4. Data Augmentation:

Data augmentation involves applying random transformations to the images to artificially increase the dataset size and improve the model's generalization ability. Techniques like random cropping, flipping, and brightness adjustments can be used. OpenCV provides methods for these operations.

In [None]:
def random_crop_coordinates(image_shape):
  """
  This function generates a tuple of random coordinates for cropping an image.

  params: image_shape: a tuple containing the height and width of the image.

  Returns: tuple containing four values: (x_min, y_min, width, height)
  """

  height, width = image_shape
  crop_height = random.randint(int(0.5 * height), height)
  crop_width = random.randint(int(0.5 * width), width)
  x_min = random.randint(0, width - crop_width)
  y_min = random.randint(0, height - crop_height)

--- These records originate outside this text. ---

/-! ### The test model `M_k` -/

/-- **The test model.**  For every field `k` of characteristic zero there is a model
`M : IntrinsicKummerModel` — ONE curve `U = X` declared proper, scheme-like, of genus `2`, an NF-curve,
over `k`; extension `Π = G = Gal(k̄/k)` (identity augmentation, `Δ = 1`); no cusps; one closed point, an
NF-point, with decomposition group `1`, not `k`-rational; function field `K_U = k(X)`; `ord ≡ 0` (so
`Γ(U, 𝒪_U^×) = k(X)^×`); every rational function NF-rational, no NF-constants; and the TRIVIAL Kummer map
`κ_U ≡ 0` — at which each of the four schemata `Prop_1_6_i`, `Prop_1_6_iii_units`, `Prop_1_8_i_units`,
`Prop_1_8_ii_units` is equivalent to `¬ IsKummerFaithful k`: if `k` is Kummer-faithful the guards are met
and the nonconstant regular unit `X` (Kummer class `0 = κ_U(1)`, all restrictions `0`) violates each
conclusion; if not, each holds vacuously. [cite: MochizukiAbsTopIII2015, Prop 1.6 (i) p.34] -/
theorem exists_model_props_iff_not_isKummerFaithful (k : Type u) [Field k] [CharZero k] :
    ∃ M : IntrinsicKummerModel.{u},
      (M.Prop_1_6_i ↔ ¬ IsKummerFaithful k) ∧ (M.Prop_1_6_iii_units ↔ ¬ IsKummerFaithful k) ∧
        (M.Prop_1_8_i_units ↔ ¬ IsKummerFaithful k) ∧ (M.Prop_1_8_ii_units ↔ ¬ IsKummerFaithful k) := by
  -- the extension `Π = G = Gal(k̄/k)`, `aug = id`
  let E : FundamentalExtension.{u} :=
    { arith := absoluteGaloisGrp k, gal := absoluteGaloisGrp k
      aug := ContinuousMonoidHom.id _, aug_surjective := Function.surjective_id }
  -- no cusps
  let C : E.CuspidalData :=
    { Cusp := PEmpty.{u + 1}, Dcusp := fun x => x.elim, Icusp := fun x => x.elim
      Icusp_eq := fun x => x.elim, isClosed_Dcusp := fun x => x.elim, eq_of_conj := fun x => x.elim }
  let M : IntrinsicKummerModel.{u} :=
    { Curve := PUnit.{u + 2}
      base := fun _ => k
      instField := fun _ => inferInstanceAs (Field k)
      instCharZero := fun _ => inferInstanceAs (CharZero k)
      ext := fun _ => E
      galIso := fun _ => Iso.refl _
      cusps := fun _ => C
      IsProper := fun _ => True
      IsScheme := fun _ => True
      genus := fun _ => 2
      FunctionField := fun _ => RatFunc k
      instFunctionField := fun _ => inferInstanceAs (Field (RatFunc k))
      instAlgebra := fun _ => inferInstanceAs (Algebra k (RatFunc k))
      Point := fun _ => PUnit.{u + 1}
      decomp := fun _ _ => ⊥
      IsNFCurve := fun _ => True
      IsNFPoint := fun _ _ => True
      IsNFRational := fun _ _ => True
      IsNFConstant := fun _ _ => False
      NFFunctionField := fun _ => RatFunc k
      instNFFunctionField := fun _ => inferInstanceAs (Field (RatFunc k))
      IsStrictlyBelyiType := fun _ => True
      IsCofiniteOpen := fun _ _ => True
      res := fun _ => 𝟙 E
      IsRationalPt := fun _ _ => False
      ptSection := fun _ h => h.elim
      ptSection_range := fun _ h => h.elim
      ord := fun _ => 1
      kummerMap := fun _ _ => 1 }
  -- the nonconstant regular unit `X ∈ Γ(U, 𝒪_U^×) = k(X)^×`
  let Xu : M.regularUnits PUnit.unit :=
    ⟨Units.mk0 RatFunc.X RatFunc.X_ne_zero, (M.mem_regularUnits _).2 fun _ => rfl⟩
  have hXnc : ¬ M.IsConstantUnit (Xu : (M.FunctionField PUnit.unit)ˣ) :=
    ratFuncX_not_mem_range_algebraMap k
  have hg : 2 ≤ M.genus PUnit.unit := le_rfl
  have hcusp : ∀ c : (M.cusps PUnit.unit).Cusp, (M.cusps PUnit.unit).IsRational c := fun c => c.elim
  -- every Kummer restriction vanishes (`κ_U ≡ 0`)
  have hres : ∀ (D : Subgroup (M.ext PUnit.unit).arith) (f : M.regularUnits PUnit.unit),
      M.kummerRes (U := PUnit.unit) (X := PUnit.unit) trivial trivial D f = 0 := by
    intro D f
    change (cyclotomeModH1Res (M.res (U := PUnit.unit) (U' := PUnit.unit) trivial) ZHatCoeff.{u} D)
      0 = 0
    exact map_zero _
  refine ⟨M, ⟨fun H hk => ?_, fun hk _ _ _ _ _ _ _ h => absurd h hk⟩,
    ⟨fun H hk => ?_, fun hk _ _ _ _ _ _ _ h => absurd h hk⟩,
    ⟨fun H hk => ?_, fun hk _ _ _ _ _ _ _ h => absurd h hk⟩,
    ⟨fun H hk => ?_, fun hk _ _ _ _ _ _ _ h => absurd h hk⟩⟩
  · -- Prop. 1.6 (i): `κ_U ≡ 0` is not injective (`X ≠ 1`)
    have h1 : (1 : M.regularUnits PUnit.unit) = Xu := by
      apply H PUnit.unit PUnit.unit trivial trivial trivial trivial hg hk
      rfl
    exact ratFuncX_ne_one k
      (congrArg (fun f : M.regularUnits PUnit.unit => ((f : (RatFunc k)ˣ) : RatFunc k)) h1).symm
  · -- Prop. 1.6 (iii): all cuspidal restrictions of `κ_U(X)` vanish (no cusps), yet `X` is not constant
    exact hXnc ((H PUnit.unit PUnit.unit trivial trivial trivial trivial hg hk hcusp Xu).1
      fun c => c.elim)
  · -- Prop. 1.8 (i): `X` is NF-rational and nonconstant, yet no multiple of `κ_U(X)|_{x₂} = 0` is `≠ 0`
    obtain ⟨n, -, x₁, x₂, -, -, -, hne⟩ :=
      (H PUnit.unit PUnit.unit trivial trivial trivial trivial hg hk hcusp trivial Xu).1 ⟨trivial, hXnc⟩
    exact hne (by rw [hres, smul_zero])
  · -- Prop. 1.8 (ii): `1 ∈ k^×` is not an NF-constant (none are), yet `κ_U(X)|_x = 0 = κ_U(1)|_x`
    exact (H PUnit.unit PUnit.unit trivial trivial trivial trivial hg hk hcusp trivial
      ⟨Xu, trivial, hXnc⟩ 1 ((M.mem_regularUnits _).2 fun _ => rfl)).2
        ⟨Xu, PUnit.unit, trivial, hXnc, trivial, by rw [hres, hres]⟩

  return x_min, y_min, crop_width, crop_height

In [None]:
# Random cropping
height, width, channels = BGR_images[0].shape
image_shape = (height,width)
num_random_images = 10

for i in range(num_random_images):
    x_min, y_min, width, height = random_crop_coordinates(image_shape)
    random_image_idx = np.random.choice(range(len(BGR_images)),1,replace=True)[0]
    random_image = BGR_images[random_image_idx]
    cropped_image = random_image[y_min:y_min+height, x_min:x_min+width]

    # Random flipping
    if random.random() < 0.5:
        flipped_image = cv2.flip(cropped_image, 1)
    else:
        flipped_image = cropped_image

    img_to_save = cv2.convertScaleAbs(flipped_image, alpha=(255.0))
    cv2.imwrite(f'{path_to_images}/augmented_image_{i}.jpg', img_to_save)